# Task instructions
After locating the line that contains "apply Subtype.ext" in the records below, write out exactly that line and each line after it through the one that contains "(hz : semilocRedLE", and nothing else.

# Data shown
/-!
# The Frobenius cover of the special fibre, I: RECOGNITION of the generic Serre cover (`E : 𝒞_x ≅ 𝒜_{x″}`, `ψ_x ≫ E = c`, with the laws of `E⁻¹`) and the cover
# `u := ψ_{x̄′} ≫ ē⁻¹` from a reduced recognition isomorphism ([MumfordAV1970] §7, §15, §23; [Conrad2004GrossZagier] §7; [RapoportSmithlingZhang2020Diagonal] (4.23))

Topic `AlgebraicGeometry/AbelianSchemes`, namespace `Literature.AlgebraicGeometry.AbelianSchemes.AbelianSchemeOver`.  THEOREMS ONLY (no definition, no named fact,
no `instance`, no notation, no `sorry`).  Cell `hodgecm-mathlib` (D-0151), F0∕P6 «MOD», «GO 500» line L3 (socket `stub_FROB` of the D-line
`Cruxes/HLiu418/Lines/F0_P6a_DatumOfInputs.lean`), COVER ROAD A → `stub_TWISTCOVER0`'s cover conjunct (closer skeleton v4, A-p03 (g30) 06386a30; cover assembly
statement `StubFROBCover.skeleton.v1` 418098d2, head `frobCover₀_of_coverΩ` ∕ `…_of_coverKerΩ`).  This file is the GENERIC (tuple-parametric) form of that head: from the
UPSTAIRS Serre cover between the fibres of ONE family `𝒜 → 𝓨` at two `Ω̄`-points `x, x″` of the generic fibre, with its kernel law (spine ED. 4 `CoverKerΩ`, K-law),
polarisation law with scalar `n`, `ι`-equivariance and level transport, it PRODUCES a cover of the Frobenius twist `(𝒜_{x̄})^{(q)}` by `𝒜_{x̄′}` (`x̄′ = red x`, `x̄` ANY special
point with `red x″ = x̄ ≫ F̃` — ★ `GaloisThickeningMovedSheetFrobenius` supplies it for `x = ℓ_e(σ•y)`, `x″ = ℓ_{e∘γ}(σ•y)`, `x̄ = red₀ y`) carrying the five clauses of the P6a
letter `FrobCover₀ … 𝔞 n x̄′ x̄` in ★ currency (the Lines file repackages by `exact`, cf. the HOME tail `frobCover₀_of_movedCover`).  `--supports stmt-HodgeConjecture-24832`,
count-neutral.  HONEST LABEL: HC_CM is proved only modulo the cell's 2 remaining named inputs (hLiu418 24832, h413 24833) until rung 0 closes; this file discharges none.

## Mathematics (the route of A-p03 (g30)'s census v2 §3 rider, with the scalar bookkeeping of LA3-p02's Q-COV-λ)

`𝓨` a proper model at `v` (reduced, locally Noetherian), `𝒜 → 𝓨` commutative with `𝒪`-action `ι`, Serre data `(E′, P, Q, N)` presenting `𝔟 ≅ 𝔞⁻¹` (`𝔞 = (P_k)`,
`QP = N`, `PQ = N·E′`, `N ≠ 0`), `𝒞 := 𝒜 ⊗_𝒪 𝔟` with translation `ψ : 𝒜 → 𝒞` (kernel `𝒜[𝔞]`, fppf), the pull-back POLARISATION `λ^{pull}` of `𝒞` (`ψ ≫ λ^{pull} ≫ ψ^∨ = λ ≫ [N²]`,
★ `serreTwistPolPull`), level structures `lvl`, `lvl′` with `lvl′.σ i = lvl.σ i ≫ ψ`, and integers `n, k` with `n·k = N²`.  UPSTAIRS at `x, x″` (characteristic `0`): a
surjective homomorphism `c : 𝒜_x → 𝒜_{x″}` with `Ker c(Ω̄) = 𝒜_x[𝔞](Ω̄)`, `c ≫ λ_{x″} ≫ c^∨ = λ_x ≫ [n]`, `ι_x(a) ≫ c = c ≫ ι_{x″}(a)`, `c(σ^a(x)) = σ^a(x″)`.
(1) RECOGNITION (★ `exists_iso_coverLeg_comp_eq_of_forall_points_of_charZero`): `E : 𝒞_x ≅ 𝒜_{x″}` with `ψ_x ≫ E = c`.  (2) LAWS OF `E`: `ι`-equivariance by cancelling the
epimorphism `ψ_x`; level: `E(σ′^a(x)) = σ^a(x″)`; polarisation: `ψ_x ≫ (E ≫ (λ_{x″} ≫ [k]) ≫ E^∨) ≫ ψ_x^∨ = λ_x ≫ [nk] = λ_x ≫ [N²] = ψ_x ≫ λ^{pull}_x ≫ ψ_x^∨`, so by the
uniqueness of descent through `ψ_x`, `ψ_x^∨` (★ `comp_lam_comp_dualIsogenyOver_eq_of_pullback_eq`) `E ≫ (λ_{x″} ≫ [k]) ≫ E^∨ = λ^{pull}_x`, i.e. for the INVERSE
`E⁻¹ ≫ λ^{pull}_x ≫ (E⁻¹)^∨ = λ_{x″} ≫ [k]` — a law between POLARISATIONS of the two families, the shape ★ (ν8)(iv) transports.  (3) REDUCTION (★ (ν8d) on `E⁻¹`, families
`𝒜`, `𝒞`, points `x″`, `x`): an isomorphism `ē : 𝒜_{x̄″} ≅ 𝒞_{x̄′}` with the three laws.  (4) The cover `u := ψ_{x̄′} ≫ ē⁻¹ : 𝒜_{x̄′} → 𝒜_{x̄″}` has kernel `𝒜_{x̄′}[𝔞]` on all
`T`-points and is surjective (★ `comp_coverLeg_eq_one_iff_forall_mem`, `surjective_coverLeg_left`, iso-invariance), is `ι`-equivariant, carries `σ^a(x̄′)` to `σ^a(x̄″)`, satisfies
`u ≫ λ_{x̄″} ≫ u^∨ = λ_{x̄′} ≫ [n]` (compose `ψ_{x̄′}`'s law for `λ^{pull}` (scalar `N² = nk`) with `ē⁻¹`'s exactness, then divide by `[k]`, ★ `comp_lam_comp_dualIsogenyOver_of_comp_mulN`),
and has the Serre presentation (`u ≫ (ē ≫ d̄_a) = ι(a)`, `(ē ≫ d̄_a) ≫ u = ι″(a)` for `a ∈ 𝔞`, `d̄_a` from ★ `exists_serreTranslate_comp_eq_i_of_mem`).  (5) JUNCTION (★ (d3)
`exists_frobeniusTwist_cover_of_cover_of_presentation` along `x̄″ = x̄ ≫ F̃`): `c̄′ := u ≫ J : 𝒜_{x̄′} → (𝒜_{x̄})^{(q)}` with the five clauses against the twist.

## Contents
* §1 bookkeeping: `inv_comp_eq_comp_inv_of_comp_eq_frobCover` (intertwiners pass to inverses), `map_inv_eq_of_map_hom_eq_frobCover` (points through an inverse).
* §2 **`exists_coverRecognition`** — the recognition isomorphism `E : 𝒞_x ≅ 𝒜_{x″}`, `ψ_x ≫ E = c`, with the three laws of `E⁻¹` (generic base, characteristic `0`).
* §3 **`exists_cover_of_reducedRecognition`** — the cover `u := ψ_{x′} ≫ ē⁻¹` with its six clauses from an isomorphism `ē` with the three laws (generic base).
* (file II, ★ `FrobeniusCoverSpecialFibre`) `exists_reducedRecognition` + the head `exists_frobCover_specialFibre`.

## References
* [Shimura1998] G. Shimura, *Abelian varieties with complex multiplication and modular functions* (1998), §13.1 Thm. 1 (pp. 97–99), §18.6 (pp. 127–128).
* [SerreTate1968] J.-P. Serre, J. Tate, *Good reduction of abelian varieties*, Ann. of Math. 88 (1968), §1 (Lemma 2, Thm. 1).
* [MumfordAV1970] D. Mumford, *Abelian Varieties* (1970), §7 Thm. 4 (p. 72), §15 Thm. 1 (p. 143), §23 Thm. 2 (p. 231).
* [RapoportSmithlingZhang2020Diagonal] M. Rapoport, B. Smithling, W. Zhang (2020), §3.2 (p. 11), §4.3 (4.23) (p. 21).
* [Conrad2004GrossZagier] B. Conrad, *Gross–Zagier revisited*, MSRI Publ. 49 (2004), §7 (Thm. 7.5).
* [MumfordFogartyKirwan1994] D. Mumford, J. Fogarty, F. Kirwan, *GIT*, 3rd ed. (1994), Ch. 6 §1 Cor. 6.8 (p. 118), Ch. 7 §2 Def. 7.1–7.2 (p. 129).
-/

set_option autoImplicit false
---
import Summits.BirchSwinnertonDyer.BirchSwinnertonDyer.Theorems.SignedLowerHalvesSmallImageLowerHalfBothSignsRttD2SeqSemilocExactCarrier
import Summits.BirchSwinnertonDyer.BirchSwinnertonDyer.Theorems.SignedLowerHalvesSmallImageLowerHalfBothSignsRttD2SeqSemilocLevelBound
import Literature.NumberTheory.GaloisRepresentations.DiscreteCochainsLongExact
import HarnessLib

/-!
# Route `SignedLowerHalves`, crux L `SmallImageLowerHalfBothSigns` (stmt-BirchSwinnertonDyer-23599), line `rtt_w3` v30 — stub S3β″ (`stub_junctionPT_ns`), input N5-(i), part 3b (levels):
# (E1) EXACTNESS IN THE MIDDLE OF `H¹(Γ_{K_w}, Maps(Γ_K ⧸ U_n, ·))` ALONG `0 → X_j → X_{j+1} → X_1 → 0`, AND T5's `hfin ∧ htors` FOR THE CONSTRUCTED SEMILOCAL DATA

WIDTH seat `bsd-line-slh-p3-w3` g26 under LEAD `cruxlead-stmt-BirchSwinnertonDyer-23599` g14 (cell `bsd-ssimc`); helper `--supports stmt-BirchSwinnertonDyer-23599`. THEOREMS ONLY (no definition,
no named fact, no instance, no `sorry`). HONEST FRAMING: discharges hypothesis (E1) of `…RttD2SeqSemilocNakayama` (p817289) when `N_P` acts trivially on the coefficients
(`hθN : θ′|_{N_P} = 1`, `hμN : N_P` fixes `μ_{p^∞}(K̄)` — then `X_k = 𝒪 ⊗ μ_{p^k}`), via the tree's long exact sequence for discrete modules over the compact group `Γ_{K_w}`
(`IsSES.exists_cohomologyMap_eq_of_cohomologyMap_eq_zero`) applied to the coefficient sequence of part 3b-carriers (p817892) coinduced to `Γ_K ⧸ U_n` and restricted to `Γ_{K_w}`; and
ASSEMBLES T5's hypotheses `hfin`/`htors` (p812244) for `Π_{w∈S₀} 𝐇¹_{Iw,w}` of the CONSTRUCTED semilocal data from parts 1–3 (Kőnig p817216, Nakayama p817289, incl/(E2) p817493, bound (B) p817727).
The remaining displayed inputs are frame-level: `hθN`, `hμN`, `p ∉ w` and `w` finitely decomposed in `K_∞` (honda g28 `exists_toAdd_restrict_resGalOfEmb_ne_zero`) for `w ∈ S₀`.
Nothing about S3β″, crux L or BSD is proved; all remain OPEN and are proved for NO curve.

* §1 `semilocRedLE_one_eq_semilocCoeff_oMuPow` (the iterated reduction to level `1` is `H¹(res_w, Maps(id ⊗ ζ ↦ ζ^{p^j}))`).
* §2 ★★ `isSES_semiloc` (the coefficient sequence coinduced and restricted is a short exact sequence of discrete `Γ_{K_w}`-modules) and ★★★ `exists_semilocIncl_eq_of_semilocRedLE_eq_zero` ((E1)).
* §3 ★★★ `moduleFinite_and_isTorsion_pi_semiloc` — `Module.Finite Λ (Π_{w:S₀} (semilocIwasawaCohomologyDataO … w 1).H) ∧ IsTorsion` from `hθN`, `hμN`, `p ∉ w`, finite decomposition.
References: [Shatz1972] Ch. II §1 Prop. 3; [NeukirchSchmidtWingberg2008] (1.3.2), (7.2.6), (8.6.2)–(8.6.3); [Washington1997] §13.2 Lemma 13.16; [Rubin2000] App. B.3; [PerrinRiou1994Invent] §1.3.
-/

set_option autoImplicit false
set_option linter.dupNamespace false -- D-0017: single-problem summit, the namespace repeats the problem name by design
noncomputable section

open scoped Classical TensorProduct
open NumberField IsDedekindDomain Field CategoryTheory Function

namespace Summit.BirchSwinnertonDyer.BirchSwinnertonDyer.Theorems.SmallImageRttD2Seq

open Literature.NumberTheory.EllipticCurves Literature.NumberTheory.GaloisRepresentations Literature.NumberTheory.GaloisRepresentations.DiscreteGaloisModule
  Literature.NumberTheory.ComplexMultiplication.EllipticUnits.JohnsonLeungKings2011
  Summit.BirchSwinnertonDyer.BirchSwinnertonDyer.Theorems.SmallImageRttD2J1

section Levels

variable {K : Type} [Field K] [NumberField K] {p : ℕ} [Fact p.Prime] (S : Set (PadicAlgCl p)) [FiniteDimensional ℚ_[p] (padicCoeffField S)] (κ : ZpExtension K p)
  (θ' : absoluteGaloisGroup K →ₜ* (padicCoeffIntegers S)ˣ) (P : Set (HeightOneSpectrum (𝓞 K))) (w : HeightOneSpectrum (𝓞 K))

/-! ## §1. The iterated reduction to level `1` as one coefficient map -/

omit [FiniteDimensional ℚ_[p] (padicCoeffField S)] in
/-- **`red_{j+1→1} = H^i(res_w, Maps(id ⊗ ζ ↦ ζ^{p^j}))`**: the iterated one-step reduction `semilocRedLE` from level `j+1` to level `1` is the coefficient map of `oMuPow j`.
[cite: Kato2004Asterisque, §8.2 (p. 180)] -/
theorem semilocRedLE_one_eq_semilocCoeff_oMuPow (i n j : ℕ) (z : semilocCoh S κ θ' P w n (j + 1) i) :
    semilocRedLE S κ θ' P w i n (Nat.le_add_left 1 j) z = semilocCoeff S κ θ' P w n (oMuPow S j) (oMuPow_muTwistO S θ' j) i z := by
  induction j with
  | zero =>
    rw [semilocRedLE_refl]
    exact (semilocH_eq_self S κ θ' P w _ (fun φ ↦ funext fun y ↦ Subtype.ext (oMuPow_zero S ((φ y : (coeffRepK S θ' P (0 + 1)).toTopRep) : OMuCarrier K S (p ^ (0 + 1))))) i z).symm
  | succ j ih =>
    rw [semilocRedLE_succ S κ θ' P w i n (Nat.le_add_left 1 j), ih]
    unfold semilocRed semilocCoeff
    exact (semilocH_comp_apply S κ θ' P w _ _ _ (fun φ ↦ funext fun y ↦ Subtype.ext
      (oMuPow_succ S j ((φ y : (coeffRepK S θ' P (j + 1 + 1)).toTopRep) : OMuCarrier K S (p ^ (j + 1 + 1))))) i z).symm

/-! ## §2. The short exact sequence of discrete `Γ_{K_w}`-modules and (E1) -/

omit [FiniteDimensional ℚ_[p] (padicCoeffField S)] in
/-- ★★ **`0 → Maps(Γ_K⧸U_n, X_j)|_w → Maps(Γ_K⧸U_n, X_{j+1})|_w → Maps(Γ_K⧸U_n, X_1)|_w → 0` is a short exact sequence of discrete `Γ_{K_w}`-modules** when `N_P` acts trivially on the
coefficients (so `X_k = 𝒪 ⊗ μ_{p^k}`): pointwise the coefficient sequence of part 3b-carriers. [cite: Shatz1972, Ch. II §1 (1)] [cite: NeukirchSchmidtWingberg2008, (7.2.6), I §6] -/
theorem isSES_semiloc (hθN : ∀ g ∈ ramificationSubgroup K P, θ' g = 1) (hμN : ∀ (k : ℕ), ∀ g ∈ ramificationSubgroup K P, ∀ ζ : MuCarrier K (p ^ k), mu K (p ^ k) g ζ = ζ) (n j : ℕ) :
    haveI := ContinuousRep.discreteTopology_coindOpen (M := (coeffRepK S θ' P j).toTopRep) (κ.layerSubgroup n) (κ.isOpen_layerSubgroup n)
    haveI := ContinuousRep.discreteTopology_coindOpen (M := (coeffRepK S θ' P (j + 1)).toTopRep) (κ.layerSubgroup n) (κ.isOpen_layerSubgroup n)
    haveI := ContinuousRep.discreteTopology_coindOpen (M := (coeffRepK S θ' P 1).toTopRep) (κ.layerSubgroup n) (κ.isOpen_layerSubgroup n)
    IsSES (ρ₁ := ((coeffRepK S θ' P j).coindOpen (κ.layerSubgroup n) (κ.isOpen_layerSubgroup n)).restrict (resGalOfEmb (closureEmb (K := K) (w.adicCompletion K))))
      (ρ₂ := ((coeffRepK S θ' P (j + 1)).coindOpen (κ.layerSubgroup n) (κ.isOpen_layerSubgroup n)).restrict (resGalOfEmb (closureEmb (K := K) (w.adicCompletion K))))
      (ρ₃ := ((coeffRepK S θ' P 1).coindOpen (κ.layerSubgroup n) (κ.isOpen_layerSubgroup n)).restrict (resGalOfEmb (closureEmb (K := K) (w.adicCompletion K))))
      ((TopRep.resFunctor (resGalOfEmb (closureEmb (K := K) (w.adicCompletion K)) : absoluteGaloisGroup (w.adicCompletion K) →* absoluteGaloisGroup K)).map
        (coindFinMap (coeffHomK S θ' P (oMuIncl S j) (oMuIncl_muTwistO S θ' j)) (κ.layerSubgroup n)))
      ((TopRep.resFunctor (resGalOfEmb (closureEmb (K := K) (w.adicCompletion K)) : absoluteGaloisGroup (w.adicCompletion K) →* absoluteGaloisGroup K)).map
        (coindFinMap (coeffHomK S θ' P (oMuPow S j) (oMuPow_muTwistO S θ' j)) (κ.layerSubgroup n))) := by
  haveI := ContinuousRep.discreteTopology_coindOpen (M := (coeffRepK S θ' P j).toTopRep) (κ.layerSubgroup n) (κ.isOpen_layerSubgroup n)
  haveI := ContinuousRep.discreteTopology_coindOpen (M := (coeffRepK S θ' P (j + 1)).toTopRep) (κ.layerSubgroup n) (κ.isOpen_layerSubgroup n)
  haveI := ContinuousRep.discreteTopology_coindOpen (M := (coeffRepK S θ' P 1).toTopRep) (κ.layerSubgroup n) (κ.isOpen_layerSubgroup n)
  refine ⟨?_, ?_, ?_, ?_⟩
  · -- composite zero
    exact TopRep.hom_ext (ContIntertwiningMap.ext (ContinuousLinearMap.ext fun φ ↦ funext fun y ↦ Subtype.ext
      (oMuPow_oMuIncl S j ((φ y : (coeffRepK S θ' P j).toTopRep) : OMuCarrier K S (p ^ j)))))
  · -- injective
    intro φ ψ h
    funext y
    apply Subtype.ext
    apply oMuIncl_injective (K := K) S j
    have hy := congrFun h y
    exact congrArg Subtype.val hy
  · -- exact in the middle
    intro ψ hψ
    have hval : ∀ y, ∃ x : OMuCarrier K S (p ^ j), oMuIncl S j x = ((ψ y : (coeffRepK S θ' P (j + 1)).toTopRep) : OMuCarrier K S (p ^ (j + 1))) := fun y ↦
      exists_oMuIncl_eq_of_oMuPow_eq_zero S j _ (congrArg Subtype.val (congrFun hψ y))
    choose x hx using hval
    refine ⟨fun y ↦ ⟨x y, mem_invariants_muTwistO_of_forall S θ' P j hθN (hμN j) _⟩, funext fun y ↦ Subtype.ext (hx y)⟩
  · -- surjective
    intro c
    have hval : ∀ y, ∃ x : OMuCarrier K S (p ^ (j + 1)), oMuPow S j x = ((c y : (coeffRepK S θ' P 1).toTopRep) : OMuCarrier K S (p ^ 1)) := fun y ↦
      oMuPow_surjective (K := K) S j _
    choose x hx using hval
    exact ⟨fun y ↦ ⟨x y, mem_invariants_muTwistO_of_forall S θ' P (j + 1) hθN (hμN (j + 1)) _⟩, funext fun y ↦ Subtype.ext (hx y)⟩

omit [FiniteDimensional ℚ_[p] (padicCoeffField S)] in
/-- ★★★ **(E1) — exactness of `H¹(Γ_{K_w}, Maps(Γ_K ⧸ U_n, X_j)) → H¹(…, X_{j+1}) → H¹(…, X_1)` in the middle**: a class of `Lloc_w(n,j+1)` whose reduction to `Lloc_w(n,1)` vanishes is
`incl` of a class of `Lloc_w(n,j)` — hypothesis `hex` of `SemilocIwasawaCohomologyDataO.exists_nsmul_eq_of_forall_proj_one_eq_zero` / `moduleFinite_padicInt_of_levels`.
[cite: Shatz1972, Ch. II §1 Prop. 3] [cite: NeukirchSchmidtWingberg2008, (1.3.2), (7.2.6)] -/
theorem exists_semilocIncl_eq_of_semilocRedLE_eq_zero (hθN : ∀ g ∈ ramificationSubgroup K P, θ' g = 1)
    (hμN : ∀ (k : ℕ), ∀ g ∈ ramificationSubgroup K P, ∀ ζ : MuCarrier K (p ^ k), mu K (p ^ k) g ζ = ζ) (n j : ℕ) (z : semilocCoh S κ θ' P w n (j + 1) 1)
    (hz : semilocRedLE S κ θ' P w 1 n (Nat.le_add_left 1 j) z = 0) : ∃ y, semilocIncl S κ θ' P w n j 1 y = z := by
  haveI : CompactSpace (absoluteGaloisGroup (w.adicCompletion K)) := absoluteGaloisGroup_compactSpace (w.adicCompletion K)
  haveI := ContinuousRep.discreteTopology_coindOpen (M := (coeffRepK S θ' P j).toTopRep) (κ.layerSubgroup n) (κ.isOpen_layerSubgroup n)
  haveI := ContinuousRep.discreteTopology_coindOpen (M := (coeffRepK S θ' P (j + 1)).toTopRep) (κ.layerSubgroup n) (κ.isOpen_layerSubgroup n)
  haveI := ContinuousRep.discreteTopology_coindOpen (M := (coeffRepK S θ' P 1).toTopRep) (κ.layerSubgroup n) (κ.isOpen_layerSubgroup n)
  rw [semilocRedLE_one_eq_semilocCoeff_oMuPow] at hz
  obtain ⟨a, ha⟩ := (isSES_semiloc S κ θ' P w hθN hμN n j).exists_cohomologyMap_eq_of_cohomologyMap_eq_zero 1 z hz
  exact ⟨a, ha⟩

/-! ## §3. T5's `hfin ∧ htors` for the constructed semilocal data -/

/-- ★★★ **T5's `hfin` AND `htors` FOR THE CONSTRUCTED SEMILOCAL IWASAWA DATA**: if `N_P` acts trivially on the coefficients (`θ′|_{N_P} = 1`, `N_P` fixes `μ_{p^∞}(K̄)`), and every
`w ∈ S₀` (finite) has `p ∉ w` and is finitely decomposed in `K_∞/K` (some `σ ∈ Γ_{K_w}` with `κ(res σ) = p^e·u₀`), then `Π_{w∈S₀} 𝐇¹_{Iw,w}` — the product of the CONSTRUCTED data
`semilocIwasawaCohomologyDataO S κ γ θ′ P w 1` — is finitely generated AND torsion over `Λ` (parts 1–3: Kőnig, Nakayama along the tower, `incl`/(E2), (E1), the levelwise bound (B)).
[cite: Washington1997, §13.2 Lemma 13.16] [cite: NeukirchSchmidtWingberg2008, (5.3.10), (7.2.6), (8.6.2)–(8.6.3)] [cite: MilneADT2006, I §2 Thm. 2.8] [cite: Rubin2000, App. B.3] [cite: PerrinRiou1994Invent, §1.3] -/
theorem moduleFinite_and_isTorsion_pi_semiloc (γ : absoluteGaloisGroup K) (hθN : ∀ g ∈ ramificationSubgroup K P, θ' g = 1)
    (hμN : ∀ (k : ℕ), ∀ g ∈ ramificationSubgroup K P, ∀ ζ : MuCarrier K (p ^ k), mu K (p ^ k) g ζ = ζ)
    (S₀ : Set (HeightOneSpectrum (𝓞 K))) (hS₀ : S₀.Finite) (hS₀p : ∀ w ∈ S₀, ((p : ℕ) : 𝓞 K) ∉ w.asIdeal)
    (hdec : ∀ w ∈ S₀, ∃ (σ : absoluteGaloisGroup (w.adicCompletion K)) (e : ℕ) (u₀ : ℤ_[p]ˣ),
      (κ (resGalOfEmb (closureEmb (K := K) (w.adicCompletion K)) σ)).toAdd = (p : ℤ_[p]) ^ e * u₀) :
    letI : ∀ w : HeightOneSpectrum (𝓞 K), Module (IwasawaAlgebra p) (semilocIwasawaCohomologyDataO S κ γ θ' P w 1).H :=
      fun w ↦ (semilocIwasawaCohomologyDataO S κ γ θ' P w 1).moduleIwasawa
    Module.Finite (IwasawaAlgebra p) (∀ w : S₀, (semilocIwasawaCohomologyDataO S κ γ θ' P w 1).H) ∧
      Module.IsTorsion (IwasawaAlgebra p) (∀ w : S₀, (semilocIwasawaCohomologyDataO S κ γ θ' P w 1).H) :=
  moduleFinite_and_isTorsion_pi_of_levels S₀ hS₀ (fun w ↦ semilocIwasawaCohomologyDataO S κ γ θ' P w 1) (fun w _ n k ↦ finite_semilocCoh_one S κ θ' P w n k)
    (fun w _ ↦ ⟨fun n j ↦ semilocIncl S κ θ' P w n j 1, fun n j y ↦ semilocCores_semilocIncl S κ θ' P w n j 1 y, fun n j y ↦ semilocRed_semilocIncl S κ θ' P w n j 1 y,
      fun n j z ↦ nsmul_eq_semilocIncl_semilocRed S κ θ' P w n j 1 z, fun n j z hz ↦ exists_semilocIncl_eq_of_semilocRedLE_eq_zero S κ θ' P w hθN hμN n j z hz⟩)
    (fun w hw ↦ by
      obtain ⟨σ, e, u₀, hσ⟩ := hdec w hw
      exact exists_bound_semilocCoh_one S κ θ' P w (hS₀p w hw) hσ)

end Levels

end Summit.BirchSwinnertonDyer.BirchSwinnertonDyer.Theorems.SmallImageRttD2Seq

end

# Answer space
    apply Subtype.ext
    apply oMuIncl_injective (K := K) S j
    have hy := congrFun h y
    exact congrArg Subtype.val hy
  · -- exact in the middle
    intro ψ hψ
    have hval : ∀ y, ∃ x : OMuCarrier K S (p ^ j), oMuIncl S j x = ((ψ y : (coeffRepK S θ' P (j + 1)).toTopRep) : OMuCarrier K S (p ^ (j + 1))) := fun y ↦
      exists_oMuIncl_eq_of_oMuPow_eq_zero S j _ (congrArg Subtype.val (congrFun hψ y))
    choose x hx using hval
    refine ⟨fun y ↦ ⟨x y, mem_invariants_muTwistO_of_forall S θ' P j hθN (hμN j) _⟩, funext fun y ↦ Subtype.ext (hx y)⟩
  · -- surjective
    intro c
    have hval : ∀ y, ∃ x : OMuCarrier K S (p ^ (j + 1)), oMuPow S j x = ((c y : (coeffRepK S θ' P 1).toTopRep) : OMuCarrier K S (p ^ 1)) := fun y ↦
      oMuPow_surjective (K := K) S j _
    choose x hx using hval
    exact ⟨fun y ↦ ⟨x y, mem_invariants_muTwistO_of_forall S θ' P (j + 1) hθN (hμN (j + 1)) _⟩, funext fun y ↦ Subtype.ext (hx y)⟩

omit [FiniteDimensional ℚ_[p] (padicCoeffField S)] in
/-- ★★★ **(E1) — exactness of `H¹(Γ_{K_w}, Maps(Γ_K ⧸ U_n, X_j)) → H¹(…, X_{j+1}) → H¹(…, X_1)` in the middle**: a class of `Lloc_w(n,j+1)` whose reduction to `Lloc_w(n,1)` vanishes is
`incl` of a class of `Lloc_w(n,j)` — hypothesis `hex` of `SemilocIwasawaCohomologyDataO.exists_nsmul_eq_of_forall_proj_one_eq_zero` / `moduleFinite_padicInt_of_levels`.
[cite: Shatz1972, Ch. II §1 Prop. 3] [cite: NeukirchSchmidtWingberg2008, (1.3.2), (7.2.6)] -/
theorem exists_semilocIncl_eq_of_semilocRedLE_eq_zero (hθN : ∀ g ∈ ramificationSubgroup K P, θ' g = 1)
    (hμN : ∀ (k : ℕ), ∀ g ∈ ramificationSubgroup K P, ∀ ζ : MuCarrier K (p ^ k), mu K (p ^ k) g ζ = ζ) (n j : ℕ) (z : semilocCoh S κ θ' P w n (j + 1) 1)
    (hz : semilocRedLE S κ θ' P w 1 n (Nat.le_add_left 1 j) z = 0) : ∃ y, semilocIncl S κ θ' P w n j 1 y = z := by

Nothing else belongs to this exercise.